The team feels that in the process of development, the traditional water sources have been neglected and they deserve better attention and awareness particularly among village communities.
To resolve pipeline supply issue, the villagers have today (June 04, 2020) convened a meeting with concerned officials. “Our village is supplied water with single pipeline with neighbouring uphill village. With increase in demand, a single pipeline cannot meet the requirement”, shares Manoj Kandari, a village youth returned to village form Dehradun where he was preparing for a NIT Lecturer job.
“But now we would not let our traditional water sources die for want of our attention” says Manoj Kandari who is currently serving quarantine period and keenly waiting to join hands with other youths.
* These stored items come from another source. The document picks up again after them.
import Mathlib
import HarnessLib
import Summits.HubbardSuperconductivity.HubbardSuperconductivity.Theorems.KLProgrammeC4aFoldSignedLaw

/-!
# Route `KLProgramme` — crux C4a, S3 brick (B4) «(B4)-UMK1», (N5)/(M3) the SIGNED FOLD LAW, SHARP FORM — CORE TOOLS: IBP with an integrable majorant of the remainder,
# the far-piece integrals, quadratic growth away from the fold point

Cell `gate-hubbard-kl`, seat hubbard-kl-k3c3-p3 (g28; row «implicit-function / monotonicity route for μ(n)»).  Located brick for the (C)-closer lane hubbard-kl-c4a-1
(stub (C) `stub_twoLeg_curvature` of `KLRegimeEngineV17F2`, stmt-HubbardSuperconductivity-20437), memo HOME/hubbard-kl-k3c3-p3/U1-CAUSTIC-SUP.md §4/§7 (M3).
In `…C4aFoldSignedLaw.abs_intervalIntegral_mul_deriv_comp_le_fold` the term `X₀L₂/σ²·σ⁻¹·(2 + 4log⁺(G/t))` is `M^{−3/2}·log⁺(G/t)`: after the level integral the
`|δ₀|^{−1/2}` then carries `log(1/|δ₀|)`, which is NOT integrable uniformly across a weakly transversal pair of caustic zeros (memo §3).  The log is a sup × L¹ artefact:
far from the fold point the slope grows (`|g′(v)| ≥ c₂|v − v*|`) and the band is high (`g ≥ m + 2M ≥ M` beyond `x₁ = 2√(M/c₂)`), so the IBP remainder decays like
`1/|v − v*|²` there.  This file splits each outer branch at distance `x₁` from the fold point:
This file (CORE, part 1 of 2): the three tools —
* §1 **`abs_intervalIntegral_mul_deriv_comp_le_ends_majorant`** — part 1's IBP window estimate with the remainder bounded by ANY integrable majorant of
  `|((X′g′ − Xg″)/g′²)·K(g)|` (the end terms as before);
* §2 `far_majorant_integral` — `∫_a^b (X₁/(c₂x) + X₀L₂/(c₂²x²))/M dx = (X₁/(c₂M))·log(b/a) + (X₀L₂/(c₂²M))·(a⁻¹ − b⁻¹)` (`0 < a ≤ b`);
* §3 `sub_ge_of_fold` — quadratic growth away from the fold point: `(c₂/2)(v − v*)² ≤ g v − g v*`.
The assembly (`abs_intervalIntegral_mul_deriv_comp_le_fold_sharp`) is `…C4aFoldSignedLawSharp`.
Pure real analysis.  References: Salmhofer 1999 §4.5.3 [cite: Salmhofer1999]; FST II CPAM 51 (1998) §3 [cite: FeldmanSalmhoferTrubowitz1998].
-/

noncomputable section

namespace Summit.HubbardSuperconductivity.HubbardSuperconductivity.Theorems.C4a

set_option linter.dupNamespace false -- summit = problem name (single-conjunct summit), D-0017

open Real Set MeasureTheory intervalIntegral

variable {g X K : ℝ → ℝ}

/-! ## §1 The window estimate with an integrable majorant of the remainder -/

/-- Part 1's window estimate with the END VALUES kept and the IBP remainder bounded by an arbitrary integrable majorant `ρ`:
`|((X′g′ − Xg″)/g′²)K(g)| ≤ ρ` on `[a,b]` ⟹ `|∫_{a..b} X·K′(g)| ≤ (|X a|·|K(g a)| + |X b|·|K(g b)|)/σ + ∫_{a..b} ρ`. -/
theorem abs_intervalIntegral_mul_deriv_comp_le_ends_majorant {a b : ℝ} (hab : a ≤ b) (hg : ContDiff ℝ 2 g) (hX : ContDiff ℝ 1 X) (hK : ContDiff ℝ 1 K)
    {σ : ℝ} (hσ : 0 < σ) (hgσ : ∀ v ∈ Icc a b, σ ≤ |deriv g v|) {ρ : ℝ → ℝ} (hρi : IntervalIntegrable ρ volume a b)
    (hρ : ∀ v ∈ Icc a b, |(deriv X v * deriv g v - X v * iteratedDeriv 2 g v) / deriv g v ^ 2 * K (g v)| ≤ ρ v) :
    |∫ v in a..b, X v * deriv K (g v)| ≤ (|X a| * |K (g a)| + |X b| * |K (g b)|) / σ + ∫ v in a..b, ρ v := by
  have hg' : ∀ s ∈ Icc a b, deriv g s ≠ 0 := fun s hs h0 => by
    have := hgσ s hs; rw [h0, abs_zero] at this; linarith
  have ha : a ∈ Icc a b := left_mem_Icc.2 hab
  have hb : b ∈ Icc a b := right_mem_Icc.2 hab
  rw [intervalIntegral_mul_deriv_comp_eq_boundary_sub hab hg hg' hX hK]
  have hbd : ∀ v ∈ Icc a b, |X v / deriv g v * K (g v)| ≤ |X v| * |K (g v)| / σ := fun v hv => by
    rw [abs_mul, abs_div]
    have h1 : |X v| / |deriv g v| ≤ |X v| / σ := div_le_div_of_nonneg_left (abs_nonneg _) hσ (hgσ v hv)
    calc |X v| / |deriv g v| * |K (g v)| ≤ |X v| / σ * |K (g v)| := mul_le_mul_of_nonneg_right h1 (abs_nonneg _)
      _ = |X v| * |K (g v)| / σ := by ring
  have hint : |∫ v in a..b, (deriv X v * deriv g v - X v * iteratedDeriv 2 g v) / deriv g v ^ 2 * K (g v)| ≤ ∫ v in a..b, ρ v := by
    refine (intervalIntegral.abs_integral_le_integral_abs hab).trans (intervalIntegral.integral_mono_on hab ?_ hρi fun v hv => hρ v hv)
    have hgc : Continuous (deriv g) := hg.continuous_deriv (by norm_num)
    have hu'c : ContinuousOn (fun x => (deriv X x * deriv g x - X x * iteratedDeriv 2 g x) / deriv g x ^ 2 * K (g x)) (uIcc a b) := by
      refine (ContinuousOn.div ?_ ?_ fun x hx => pow_ne_zero 2 (hg' x ((uIcc_of_le hab) ▸ hx))).mul
        (hK.continuous.comp hg.continuous).continuousOn
      · exact (((hX.continuous_deriv le_rfl).mul hgc).sub (hX.continuous.mul (hg.continuous_iteratedDeriv 2 le_rfl))).continuousOn
      · exact (hgc.pow 2).continuousOn
    exact hu'c.intervalIntegrable.abs
  have h1 := hbd a ha
  have h2 := hbd b hb
  calc |X b / deriv g b * K (g b) - X a / deriv g a * K (g a) -
          ∫ v in a..b, (deriv X v * deriv g v - X v * iteratedDeriv 2 g v) / deriv g v ^ 2 * K (g v)|
      ≤ |X b / deriv g b * K (g b)| + |X a / deriv g a * K (g a)| +
          |∫ v in a..b, (deriv X v * deriv g v - X v * iteratedDeriv 2 g v) / deriv g v ^ 2 * K (g v)| :=
        (abs_sub _ _).trans (add_le_add (abs_sub _ _) le_rfl)
    _ ≤ |X b| * |K (g b)| / σ + |X a| * |K (g a)| / σ + ∫ v in a..b, ρ v := add_le_add (add_le_add h2 h1) hint
    _ = (|X a| * |K (g a)| + |X b| * |K (g b)|) / σ + ∫ v in a..b, ρ v := by ring

/-! ## §2 The far-piece majorant and its integral -/

omit g X K in
/-- `∫_a^b (X₁/(c₂x) + X₀L₂/(c₂²x²))/M dx = (X₁/(c₂M))·log(b/a) + (X₀L₂/(c₂²M))·(a⁻¹ − b⁻¹)` for `0 < a ≤ b`. -/
theorem far_majorant_integral {a b c₂ M X₀ X₁ L₂ : ℝ} (ha : 0 < a) (hab : a ≤ b) (hc₂ : c₂ ≠ 0) (hM : M ≠ 0) :
    ∫ x in a..b, (X₁ / (c₂ * x) + X₀ * L₂ / (c₂ ^ 2 * x ^ 2)) / M =
      X₁ / (c₂ * M) * Real.log (b / a) + X₀ * L₂ / (c₂ ^ 2 * M) * (a⁻¹ - b⁻¹) := by
  have hb : 0 < b := ha.trans_le hab
  have h0 : (0 : ℝ) ∉ uIcc a b := by
    rw [uIcc_of_le hab]; exact fun h => absurd h.1 (not_le.2 ha)
  have hfun : (fun x : ℝ => (X₁ / (c₂ * x) + X₀ * L₂ / (c₂ ^ 2 * x ^ 2)) / M) =
      fun x => X₁ / (c₂ * M) * x⁻¹ + X₀ * L₂ / (c₂ ^ 2 * M) * x ^ (-2 : ℤ) := by
    funext x
    rw [zpow_neg, zpow_ofNat]
    field_simp
  have hi1 : IntervalIntegrable (fun x : ℝ => x⁻¹) volume a b := intervalIntegral.intervalIntegrable_inv (fun x hx => by
    rw [uIcc_of_le hab] at hx; exact (ha.trans_le hx.1).ne') continuousOn_id
  have hi2 : IntervalIntegrable (fun x : ℝ => x ^ (-2 : ℤ)) volume a b := by
    refine (continuousOn_id.zpow₀ (-2) fun x hx => Or.inl ?_).intervalIntegrable
    rw [uIcc_of_le hab] at hx; exact (ha.trans_le hx.1).ne'
  rw [hfun, intervalIntegral.integral_add (hi1.const_mul _) (hi2.const_mul _), intervalIntegral.integral_const_mul, intervalIntegral.integral_const_mul,
    integral_inv_of_pos ha hb, integral_zpow (Or.inr ⟨by norm_num, h0⟩), show (-2 : ℤ) + 1 = -1 by norm_num, zpow_neg_one, zpow_neg_one]
  push_cast
  ring

/-! ## §3 Fold geometry: the band height above the fold value -/

/-- **Quadratic growth away from the fold point**: `g ∈ C²`, `g′(v*) = 0`, `c₂ ≤ g″` on `[α,β] ∋ v*` ⟹ `(c₂/2)(v − v*)² ≤ g v − g v*` on `[α,β]`. -/
theorem sub_ge_of_fold {α β vs c₂ : ℝ} (hg : ContDiff ℝ 2 g) (hvs : vs ∈ Icc α β) (hcrit : deriv g vs = 0)
    (hc₂ : ∀ v ∈ Icc α β, c₂ ≤ iteratedDeriv 2 g v) {v : ℝ} (hv : v ∈ Icc α β) : c₂ / 2 * (v - vs) ^ 2 ≤ g v - g vs := by
  have hgd : Differentiable ℝ g := hg.differentiable two_ne_zero
  have hdg : Differentiable ℝ (deriv g) := by
    have h : Differentiable ℝ (iteratedDeriv 1 g) := ContDiff.differentiable_iteratedDeriv 1 hg (by norm_num)
    rwa [iteratedDeriv_one] at h
  have hd2 : ∀ x, deriv (deriv g) x = iteratedDeriv 2 g x := fun x => by
    rw [show iteratedDeriv 2 g = deriv (iteratedDeriv 1 g) from iteratedDeriv_succ, iteratedDeriv_one]
  -- `h(s) = g s − (c₂/2)(s − v*)²` has `h′(s) = g′(s) − c₂(s − v*)`, which is `≥ 0` right of `v*` and `≤ 0` left of it
  set h : ℝ → ℝ := fun s => g s - c₂ / 2 * (s - vs) ^ 2 with hh
  have hhd : ∀ s, HasDerivAt h (deriv g s - c₂ * (s - vs)) s := fun s => by
    have h1' := (hasDerivAt_pow 2 (s - vs)).comp s ((hasDerivAt_id s).sub_const vs)
    have h1 : HasDerivAt (fun s : ℝ => (s - vs) ^ 2) (2 * (s - vs)) s := by
      simpa [Function.comp_def] using h1'
    have h2 := ((hgd s).hasDerivAt).sub (h1.const_mul (c₂ / 2))
    refine h2.congr_deriv ?_
    ring
  -- `g′(s) − c₂(s − v*)` has the sign of `s − v*`: from `g″ ≥ c₂` by the mean value theorem applied to `g′`
  have hslope : ∀ s ∈ Icc α β, vs ≤ s → c₂ * (s - vs) ≤ deriv g s := fun s hs hvss => by
    rcases eq_or_lt_of_le hvss with he | hlt
    · rw [← he, sub_self, mul_zero, hcrit]
    · have hmvt := (convex_Icc vs s).mul_sub_le_image_sub_of_le_deriv hdg.continuous.continuousOn (hdg.differentiableOn.mono interior_subset)
        (fun x hx => by
          rw [hd2]
          have hx' : x ∈ Icc vs s := interior_subset hx
          exact hc₂ x ⟨hvs.1.trans hx'.1, hx'.2.trans hs.2⟩)
        vs (left_mem_Icc.2 hvss) s (right_mem_Icc.2 hvss) hvss
      rw [hcrit, sub_zero] at hmvt
      linarith
  have hslope' : ∀ s ∈ Icc α β, s ≤ vs → deriv g s ≤ c₂ * (s - vs) := fun s hs hsvs => by
    rcases eq_or_lt_of_le hsvs with he | hlt
    · rw [he, sub_self, mul_zero, hcrit]
    · have hmvt := (convex_Icc s vs).mul_sub_le_image_sub_of_le_deriv hdg.continuous.continuousOn (hdg.differentiableOn.mono interior_subset)
        (fun x hx => by
          rw [hd2]
          have hx' : x ∈ Icc s vs := interior_subset hx
          exact hc₂ x ⟨hs.1.trans hx'.1, hx'.2.trans hvs.2⟩)
        s (left_mem_Icc.2 hsvs) vs (right_mem_Icc.2 hsvs) hsvs
      rw [hcrit] at hmvt
      linarith
  have hcont : Continuous h := hgd.continuous.sub (by continuity)
  have hhvs : h vs = g vs := by simp [hh]
  rcases le_total vs v with hle | hle
  · -- `h` is monotone on `[v*, v]`
    have hmono := monotoneOn_of_deriv_nonneg (convex_Icc vs v) hcont.continuousOn
      (fun x _ => (hhd x).differentiableAt.differentiableWithinAt) fun x hx => by
        have hx' : x ∈ Icc vs v := interior_subset hx
        rw [(hhd x).deriv]
        have := hslope x ⟨hvs.1.trans hx'.1, hx'.2.trans hv.2⟩ hx'.1
        linarith
    have := hmono (left_mem_Icc.2 hle) (right_mem_Icc.2 hle) hle
    rw [hhvs] at this
    simp only [hh] at this
    linarith
  · have hanti := antitoneOn_of_deriv_nonpos (convex_Icc v vs) hcont.continuousOn
      (fun x _ => (hhd x).differentiableAt.differentiableWithinAt) fun x hx => by
        have hx' : x ∈ Icc v vs := interior_subset hx
        rw [(hhd x).deriv]
        have := hslope' x ⟨hv.1.trans hx'.1, hx'.2.trans hvs.2⟩ hx'.2
        linarith
    have := hanti (left_mem_Icc.2 hle) (right_mem_Icc.2 hle) hle
    rw [hhvs] at this
    simp only [hh] at this
    linarith

end Summit.HubbardSuperconductivity.HubbardSuperconductivity.Theorems.C4a

end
Amid uncertainties over lockdown and jobs, the young people have taken to farming activities. “It’s paddy season which needs irrigation. So the youth have started cleaning and repairing their kools (smaller traditional irrigation channels) and smaller canals. Again all the collective efforts are purely on shramdaan basis where the villagers and committee are sharing the cost of pipes, cements etc”, says enthusiastic Hemant Kala.
Images of de-silting and repairing work of village irrigation channels. (Pokhari Yuva Sangthan)
The initiative by youth of Pokhari shows that with little efforts and work, local water sources can be restored. We wish them all the success and hope youths in other hilly areas would feel motivated to start work for restoration of their natural water sources and traditional water structures.